EXERCISE REQUIREMENTS:
Look through the data below for the line with "(hcov : ∀ a", and transcribe it exactly together with each line after it up to and including the line with "have hcardF : #F". Give nothing else.
-------------------------
import Mathlib
import Summits.CriticalPhenomena.PercolationContinuityZ3.Theorems.PercNearOneGluingNoHeavyLowerTailHexMSMatchReservedTerms
import Summits.CriticalPhenomena.PercolationContinuityZ3.Theorems.PercNearOneGluingNoHeavyLowerTailHexMSMatchPureSCOne

/-!
# (Π2″) from reserved terms ANYWHERE in the closed term family: the extended menu (hp-7 gen 80)

Support file for crux `stmt-CriticalPhenomena-4575` (route `PercNearOneGluingNoHeavy`), hull-port seat `prim-hp-7` (generation 80);
`--supports stmt-CriticalPhenomena-4575`.  No `sorry`.  Memo: `run/shared/lean/prim/prim-hp-7/FROM-prim-hp-7-g80-TWO-DIRECTIONS.md`.

The second-difference reduction (`GeneratedDonors.two_mul_card_le_card_clU_scTerms_of_ms2`, gen 72) proves the pure SC inequality
(Π2″) `2 (#P + #Q + #W) ≤ #clU U (scTerms P Q W)` for dead-like blocks from the (MS2) count, which uses only THREE of the term families of
`scTerms` (the differences of members and the second differences `p \ d₅`, `q \ d₂`).  The order certificates of gens 76–78 reserve,
for every designated cross difference `d`, a term of that small family avoiding the forward differences of a rank on `F = P ∪ Q`.

This file removes the restriction: the reserved family `Θ` may consist of ANY members of the complement-closed term family
`clU U (scTerms P Q W)` — in the language of the designated sets `d₅ = w`, `d₂ = U \ w` these are, besides `f \ g`, `p \ d₅` and `q \ d₂`,
the six further families `q ∩ d₅`, `d₅ \ p`, `U \ (q ∪ d₅)` (the second differences of the complement-mirror instance `(U \ Q, U \ P)`),
`p ∩ d₂`, `d₂ \ q`, `U \ (p ∪ d₂)`, and all their complements.  Numerically (memo §3) order certificates with this EXTENDED MENU along the
canonical size order exist for every instance of the gen-78 residue (1 452 + 3 240 instances on `2^[6]`) where the natural menu has none.

* `ExtReserved.scTerms_subset_ground` — every term lies inside `U`.
* `ExtReserved.two_mul_card_le_card_clU_scTerms_of_reserved` — **(Π2″) from reserved closed terms**: for dead-like blocks `P`, `Q`
  (pairwise intersecting, non-covering subsets of `U`, disjoint) and blockers `W ⊆ U`, a rank `r` on `F` and a family `Θ ⊆ clU U (scTerms P Q W)`
  with `#W ≤ #Θ`, `∅ ∉ Θ`, no member of `Θ` the complement of a difference of members or of a member of `Θ`, and every forward difference
  `f \ g` (`f ≠ g`, `r f ≤ r g`) nonempty and outside `Θ`: then `2 (#P + #Q + #W) ≤ #clU U (scTerms P Q W)`.
  (Ordered Marica–Schönheim with reserved terms on `T = F \\ F ∪ Θ`, then `#clU U T = 2 #T` by dead-likeness.)
* `ExtReserved.mem_clU_scTerms_of_mem` — the extended menu: for `w ∈ W`, `p ∈ P`, `q ∈ Q` the eight sets `p \ w`, `w \ p`, `q ∩ w`, `q ∪ w`
  and their complements in `U` lie in `clU U (scTerms P Q W)`.
* `ExtReserved.card_le_card_designated` — `#W ≤ #(D₅ ∪ D₂)` for complement-free representatives `W ⊆ scReps U P Q`
  (`D₅ = W ∩ (P \\ Q)`, `D₂ = {d ∈ Q \\ P | U \ d ∈ W}`), extracted from the gen-72 reduction, so that `Θ = τ '' (D₅ ∪ D₂)` for an
  injective `τ` meets the cardinality hypothesis.
-/

namespace Summit.CriticalPhenomena.PercolationContinuityZ3.Theorems

namespace ExtReserved

open Finset GeneratedDonors
open scoped FinsetFamily

variable {α : Type*} [DecidableEq α] {U : Finset α}

/-- Every term of `scTerms P Q W` lies inside `U` when the members and blockers do. -/
theorem scTerms_subset_ground {P Q W : Finset (Finset α)} (hU : ∀ a ∈ P ∪ Q, a ⊆ U) (hWU : ∀ w ∈ W, w ⊆ U) :
    ∀ t ∈ scTerms P Q W, t ⊆ U := by
  intro t ht
  unfold scTerms at ht
  simp only [mem_union] at ht
  have hP : ∀ a ∈ P, a ⊆ U := fun a ha => hU a (mem_union_left _ ha)
  have hQ : ∀ a ∈ Q, a ⊆ U := fun a ha => hU a (mem_union_right _ ha)
  rcases ht with ((((((h | h) | h) | h) | h) | h) | h) | h
  · obtain ⟨a, ha, b, -, rfl⟩ := mem_diffs.mp h; exact sdiff_subset.trans (hP a ha)
  · obtain ⟨a, ha, b, -, rfl⟩ := mem_diffs.mp h; exact sdiff_subset.trans (hQ a ha)
  · obtain ⟨a, ha, b, -, rfl⟩ := mem_diffs.mp h; exact sdiff_subset.trans (hP a ha)
  · obtain ⟨a, ha, b, -, rfl⟩ := mem_diffs.mp h; exact sdiff_subset.trans (hQ a ha)
  · obtain ⟨a, ha, b, -, rfl⟩ := mem_diffs.mp h; exact sdiff_subset.trans (hP a ha)
  · obtain ⟨a, ha, b, -, rfl⟩ := mem_diffs.mp h; exact sdiff_subset.trans (hWU a ha)
  · obtain ⟨a, ha, b, -, rfl⟩ := mem_infs.mp h; exact inter_subset_left.trans (hQ a ha)
  · obtain ⟨a, ha, b, hb, rfl⟩ := mem_sups.mp h; exact union_subset (hQ a ha) (hWU b hb)

/-- **(Π2″) from reserved closed terms** (hp-7 gen 80).  Dead-like blocks `P`, `Q` in `U` with blockers `W ⊆ U`; a rank `r` on
`F = P ∪ Q`; a reserved family `Θ` of NONEMPTY members of `clU U (scTerms P Q W)`, at least `#W` of them, none the complement of a
difference of two members or of another reserved term; every forward difference `f \ g` (`f ≠ g`, `r f ≤ r g`) nonempty and unreserved.
Then `2 (#P + #Q + #W) ≤ #clU U (scTerms P Q W)`. -/
theorem two_mul_card_le_card_clU_scTerms_of_reserved {β : Type*} [LinearOrder β] (P Q W Θ : Finset (Finset α))
    (r : Finset α → β)
    (hU : ∀ a ∈ P ∪ Q, a ⊆ U) (hWU : ∀ w ∈ W, w ⊆ U) (hPQ : Disjoint P Q)
    (hcov : ∀ a ∈ P ∪ Q, ∀ b ∈ P ∪ Q, a ∪ b ≠ U)
    (hΘ : ∀ θ ∈ Θ, θ ∈ clU U (scTerms P Q W)) (hWΘ : #W ≤ #Θ) (h0Θ : (∅ : Finset α) ∉ Θ)
    (hΘco : ∀ a ∈ Θ, ∀ b ∈ ((P ∪ Q) \\ (P ∪ Q)) ∪ Θ, a ≠ U \ b)
    (hfwd : ∀ f ∈ P ∪ Q, ∀ g ∈ P ∪ Q, f ≠ g → r f ≤ r g → f \ g ≠ ∅ ∧ f \ g ∉ Θ) :
    2 * (#P + #Q + #W) ≤ #(clU U (scTerms P Q W)) := by
  classical
  set F := P ∪ Q with hFdef
  have hcardF : #F = #P + #Q := card_union_of_disjoint hPQ
  have hTU : ∀ t ∈ scTerms P Q W, t ⊆ U := scTerms_subset_ground hU hWU
  have hcc : ∀ {a : Finset α}, a ⊆ U → U \ (U \ a) = a := fun ha => Finset.sdiff_sdiff_eq_self ha
  -- reserved terms lie inside `U`
  have hΘU : ∀ θ ∈ Θ, θ ⊆ U := by
    intro θ hθ
    rcases mem_clU.mp (hΘ θ hθ) with h | ⟨t, -, rfl⟩
    · exact hTU θ h
    · exact sdiff_subset
  rcases F.eq_empty_or_nonempty with hF0 | ⟨f₀, hf₀⟩
  · -- no members: no terms at all, so `Θ = ∅` and `W = ∅`
    have hP : P = ∅ := subset_empty.mp (hF0 ▸ (subset_union_left : P ⊆ F))
    have hQ : Q = ∅ := subset_empty.mp (hF0 ▸ (subset_union_right : Q ⊆ F))
    have hT0 : scTerms P Q W = ∅ := by
      rw [hP, hQ]; unfold scTerms
      simp [Finset.empty_sdiffs, Finset.diffs_empty, Finset.empty_infs, Finset.empty_sups]
    have hΘ0 : Θ = ∅ := by
      rw [eq_empty_iff_forall_notMem]
      intro θ hθ
      have := hΘ θ hθ
      rw [hT0] at this
      unfold clU at this
      simp at this
    rw [hΘ0, card_empty] at hWΘ
    have hW0 : #W = 0 := Nat.le_zero.mp hWΘ
    rw [hP, hQ, card_empty, hW0]
    simp
  -- the term set of the certificate
  set T : Finset (Finset α) := (F \\ F) ∪ Θ with hTdef
  have h0T : (∅ : Finset α) ∈ T :=
    mem_union_left _ (mem_diffs.mpr ⟨f₀, hf₀, f₀, hf₀, (by simp : f₀ \ f₀ = ∅)⟩)
  have hΘT : Θ ⊆ T := subset_union_right
  have hres : #F + #Θ ≤ #T := by
    refine ReservedTerms.card_add_card_le_card_of_reserved F T Θ r h0T hΘT h0Θ ?_
    intro f hf g hg hne hr
    obtain ⟨hne0, hnot⟩ := hfwd f hf g hg hne hr
    exact ⟨mem_union_left _ (mem_diffs.mpr ⟨f, hf, g, hg, rfl⟩), hne0, hnot⟩
  -- every term of `T` lies inside `U`
  have hTsub : ∀ t ∈ T, t ⊆ U := by
    intro t ht
    rcases mem_union.mp ht with ht | ht
    · obtain ⟨a, ha, b, -, rfl⟩ := mem_diffs.mp ht; exact sdiff_subset.trans (hU a ha)
    · exact hΘU t ht
  -- no two terms of `T` are complementary
  have hnoco : ∀ a ∈ T, ∀ b ∈ T, a ≠ U \ b := by
    intro a ha b hb hab
    rcases mem_union.mp ha with ha' | ha'
    · rcases mem_union.mp hb with hb' | hb'
      · obtain ⟨f, hf, g, -, rfl⟩ := mem_diffs.mp ha'
        obtain ⟨f', hf', g', -, rfl⟩ := mem_diffs.mp hb'
        apply hcov f hf f' hf'
        apply Subset.antisymm (union_subset (hU f hf) (hU f' hf'))
        intro i hiU
        rw [mem_union]
        by_cases hif' : i ∈ f' \ g'
        · exact Or.inr (mem_sdiff.mp hif').1
        · have : i ∈ U \ (f' \ g') := mem_sdiff.mpr ⟨hiU, hif'⟩
          rw [← hab] at this
          exact Or.inl (mem_sdiff.mp this).1
      · -- `a ∈ F \\ F`, `b ∈ Θ`: then `b = U \ a`
        have hba : b = U \ a := by rw [hab, hcc (hΘU b hb')]
        exact hΘco b hb' a (mem_union_left _ ha') hba
    · exact hΘco a ha' b hb hab
  -- hence `#clU U T = 2 #T`
  have hclT : #(clU U T) = 2 * #T := by
    unfold clU
    have hinj : Set.InjOn (fun s : Finset α => U \ s) ↑T := by
      intro s hs t ht hst
      have h1 := congrArg (fun x => U \ x) hst
      simp only [hcc (hTsub s (mem_coe.mp hs)), hcc (hTsub t (mem_coe.mp ht))] at h1
      exact h1
    have hdisj : Disjoint T (T.image fun s => U \ s) := by
      rw [Finset.disjoint_left]
      intro t ht htc
      obtain ⟨s, hs, hst⟩ := mem_image.mp htc
      exact hnoco t ht s hs hst.symm
    rw [card_union_of_disjoint hdisj, card_image_of_injOn hinj]; ring
  -- and `clU U T ⊆ clU U (scTerms P Q W)`
  have hTcl : ∀ t ∈ T, t ∈ clU U (scTerms P Q W) := by
    intro t ht
    rcases mem_union.mp ht with ht | ht
    · obtain ⟨a, ha, b, hb, rfl⟩ := mem_diffs.mp ht
      refine mem_clU.mpr (Or.inl ?_)
      unfold scTerms; simp only [mem_union]
      rcases mem_union.mp ha with ha | ha <;> rcases mem_union.mp hb with hb | hb
      · exact Or.inl (Or.inl (Or.inl (Or.inl (Or.inl (Or.inl (Or.inl (mem_diffs.mpr ⟨a, ha, b, hb, rfl⟩)))))))
      · exact Or.inl (Or.inl (Or.inl (Or.inl (Or.inl (Or.inr (mem_diffs.mpr ⟨a, ha, b, hb, rfl⟩))))))
      · exact Or.inl (Or.inl (Or.inl (Or.inl (Or.inr (mem_diffs.mpr ⟨a, ha, b, hb, rfl⟩)))))
      · exact Or.inl (Or.inl (Or.inl (Or.inl (Or.inl (Or.inl (Or.inr (mem_diffs.mpr ⟨a, ha, b, hb, rfl⟩)))))))
    · exact hΘ t ht
  have hsub : clU U T ⊆ clU U (scTerms P Q W) := by
    intro x hx
    rcases mem_clU.mp hx with hx | ⟨t, ht, rfl⟩
    · exact hTcl x hx
    · exact compl_mem_clU hTU (hTsub t ht) (hTcl t ht)
  have := card_le_card hsub
  rw [hclT] at this
  omega

/-- **The extended menu** (hp-7 gen 80): for a blocker `w ∈ W` and members `p ∈ P`, `q ∈ Q`, the sets `p \ w`, `w \ p`, `q ∩ w`,
`q ∪ w` and their complements in `U` all belong to `clU U (scTerms P Q W)`.  (For a type-5 representative `w = d₅` these are the
second differences `p \ d₅`, the sets `d₅ \ p`, `q ∩ d₅`, `q ∪ d₅` and, among the complements, `U \ (q ∪ d₅) = (U \ q) \ d₅` — the
second differences of the complement-mirror instance; for a type-2 representative `w = p₀ ∪ (U \ q₀)`, `d₂ = q₀ \ p₀ = U \ w`, they
are `p ∩ d₂ = p \ w`, `U \ (p ∪ d₂) = w \ p`, `q \ d₂ = q ∩ w`, `U \ (d₂ \ q) = q ∪ w` and complements.) -/
theorem mem_clU_scTerms_of_mem {P Q W : Finset (Finset α)} (hU : ∀ a ∈ P ∪ Q, a ⊆ U) (hWU : ∀ w ∈ W, w ⊆ U)
    {w p q : Finset α} (hw : w ∈ W) (hp : p ∈ P) (hq : q ∈ Q) :
    p \ w ∈ clU U (scTerms P Q W) ∧ w \ p ∈ clU U (scTerms P Q W) ∧
    q ∩ w ∈ clU U (scTerms P Q W) ∧ q ∪ w ∈ clU U (scTerms P Q W) ∧
    U \ (p \ w) ∈ clU U (scTerms P Q W) ∧ U \ (w \ p) ∈ clU U (scTerms P Q W) ∧
    U \ (q ∩ w) ∈ clU U (scTerms P Q W) ∧ U \ (q ∪ w) ∈ clU U (scTerms P Q W) := by
  have hTU : ∀ t ∈ scTerms P Q W, t ⊆ U := scTerms_subset_ground hU hWU
  have h1 : p \ w ∈ scTerms P Q W := by
    unfold scTerms; simp only [mem_union]
    exact Or.inl (Or.inl (Or.inl (Or.inr (mem_diffs.mpr ⟨p, hp, w, hw, rfl⟩))))
  have h2 : w \ p ∈ scTerms P Q W := by
    unfold scTerms; simp only [mem_union]
    exact Or.inl (Or.inl (Or.inr (mem_diffs.mpr ⟨w, hw, p, hp, rfl⟩)))
  have h3 : q ∩ w ∈ scTerms P Q W := by
    unfold scTerms; simp only [mem_union]
    exact Or.inl (Or.inr (mem_infs.mpr ⟨q, hq, w, hw, rfl⟩))
  have h4 : q ∪ w ∈ scTerms P Q W := by
    unfold scTerms; simp only [mem_union]
    exact Or.inr (mem_sups.mpr ⟨q, hq, w, hw, rfl⟩)
  have hc : ∀ {t}, t ∈ scTerms P Q W → U \ t ∈ clU U (scTerms P Q W) :=
    fun ht => mem_clU.mpr (Or.inr ⟨_, ht, rfl⟩)
  exact ⟨mem_clU.mpr (Or.inl h1), mem_clU.mpr (Or.inl h2), mem_clU.mpr (Or.inl h3), mem_clU.mpr (Or.inl h4),
    hc h1, hc h2, hc h3, hc h4⟩

/-- **Blockers are counted by their designated cross differences** (hp-7 gen 72/80).  For complement-free representatives
`W ⊆ scReps U P Q` of blocks `P`, `Q` in `U`, with `D₅ = W ∩ (P \\ Q)` (type 5, `w = p \ q`) and `D₂ = {d ∈ Q \\ P | U \ d ∈ W}`
(type 2, `w = p ∪ (U \ q)`, `U \ w = q \ p`): `#W ≤ #(D₅ ∪ D₂)` (via `w ↦ w` or `w ↦ U \ w`). -/
theorem card_le_card_designated (P Q W : Finset (Finset α)) (hU : ∀ a ∈ P ∪ Q, a ⊆ U)
    (hrep : W ⊆ scReps U P Q) (hWco : ∀ a ∈ W, ∀ b ∈ W, a ≠ U \ b) :
    #W ≤ #(((P \\ Q).filter fun d => d ∈ W) ∪ ((Q \\ P).filter fun d => U \ d ∈ W)) := by
  classical
  have hQ : ∀ {a}, a ∈ Q → a ∈ P ∪ Q := fun ha => mem_union_right _ ha
  have hcc : ∀ {a : Finset α}, a ⊆ U → U \ (U \ a) = a := fun ha => Finset.sdiff_sdiff_eq_self ha
  have hWU : ∀ w ∈ W, w ⊆ U := fun w hw => subset_of_mem_scReps hU (hrep hw)
  set D₅ : Finset (Finset α) := (P \\ Q).filter fun d => d ∈ W with hD₅def
  set D₂ : Finset (Finset α) := (Q \\ P).filter fun d => U \ d ∈ W with hD₂def
  refine card_le_card_of_injOn (fun w => if w ∈ P \\ Q then w else U \ w) ?_ ?_
  · intro w hw
    have hw' := hrep (mem_coe.mp hw)
    simp only [mem_coe]
    by_cases hwd : w ∈ P \\ Q
    · rw [if_pos hwd]; exact mem_union_left _ (mem_filter.mpr ⟨hwd, mem_coe.mp hw⟩)
    · rw [if_neg hwd]
      unfold scReps at hw'
      rcases mem_union.mp hw' with h | h
      · exact absurd h hwd
      · obtain ⟨pq, hpq, hpqw⟩ := mem_image.mp h
        obtain ⟨hp₀, hq₀⟩ := mem_product.mp hpq
        have hq₀U : pq.2 ⊆ U := hU _ (hQ hq₀)
        have he_eq : U \ w = pq.2 \ pq.1 := by
          rw [← hpqw]
          ext i; simp only [mem_sdiff, mem_union]
          constructor
          · rintro ⟨hiU, h⟩
            refine ⟨?_, fun h1 => h (Or.inl h1)⟩
            by_contra h2; exact h (Or.inr ⟨hiU, h2⟩)
          · rintro ⟨hi2, hi1⟩
            exact ⟨hq₀U hi2, fun h => h.elim hi1 (fun h' => h'.2 hi2)⟩
        refine mem_union_right _ (mem_filter.mpr ⟨?_, ?_⟩)
        · rw [he_eq]; exact sdiff_mem_diffs hq₀ hp₀
        · rw [hcc (hWU w (mem_coe.mp hw))]; exact mem_coe.mp hw
  · intro w hw w' hw' hww
    simp only at hww
    have hwU := hWU w (mem_coe.mp hw); have hw'U := hWU w' (mem_coe.mp hw')
    by_cases h1 : w ∈ P \\ Q <;> by_cases h2 : w' ∈ P \\ Q
    · rwa [if_pos h1, if_pos h2] at hww
    · rw [if_pos h1, if_neg h2] at hww
      exact absurd hww (hWco w (mem_coe.mp hw) w' (mem_coe.mp hw'))
    · rw [if_neg h1, if_pos h2] at hww
      exact absurd hww.symm (hWco w' (mem_coe.mp hw') w (mem_coe.mp hw))
    · rw [if_neg h1, if_neg h2] at hww
      rw [← hcc hwU, hww, hcc hw'U]

end ExtReserved

end Summit.CriticalPhenomena.PercolationContinuityZ3.Theorems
-------------------------
FINISHED TASK:
    (hcov : ∀ a ∈ P ∪ Q, ∀ b ∈ P ∪ Q, a ∪ b ≠ U)
    (hΘ : ∀ θ ∈ Θ, θ ∈ clU U (scTerms P Q W)) (hWΘ : #W ≤ #Θ) (h0Θ : (∅ : Finset α) ∉ Θ)
    (hΘco : ∀ a ∈ Θ, ∀ b ∈ ((P ∪ Q) \\ (P ∪ Q)) ∪ Θ, a ≠ U \ b)
    (hfwd : ∀ f ∈ P ∪ Q, ∀ g ∈ P ∪ Q, f ≠ g → r f ≤ r g → f \ g ≠ ∅ ∧ f \ g ∉ Θ) :
    2 * (#P + #Q + #W) ≤ #(clU U (scTerms P Q W)) := by
  classical
  set F := P ∪ Q with hFdef
  have hcardF : #F = #P + #Q := card_union_of_disjoint hPQ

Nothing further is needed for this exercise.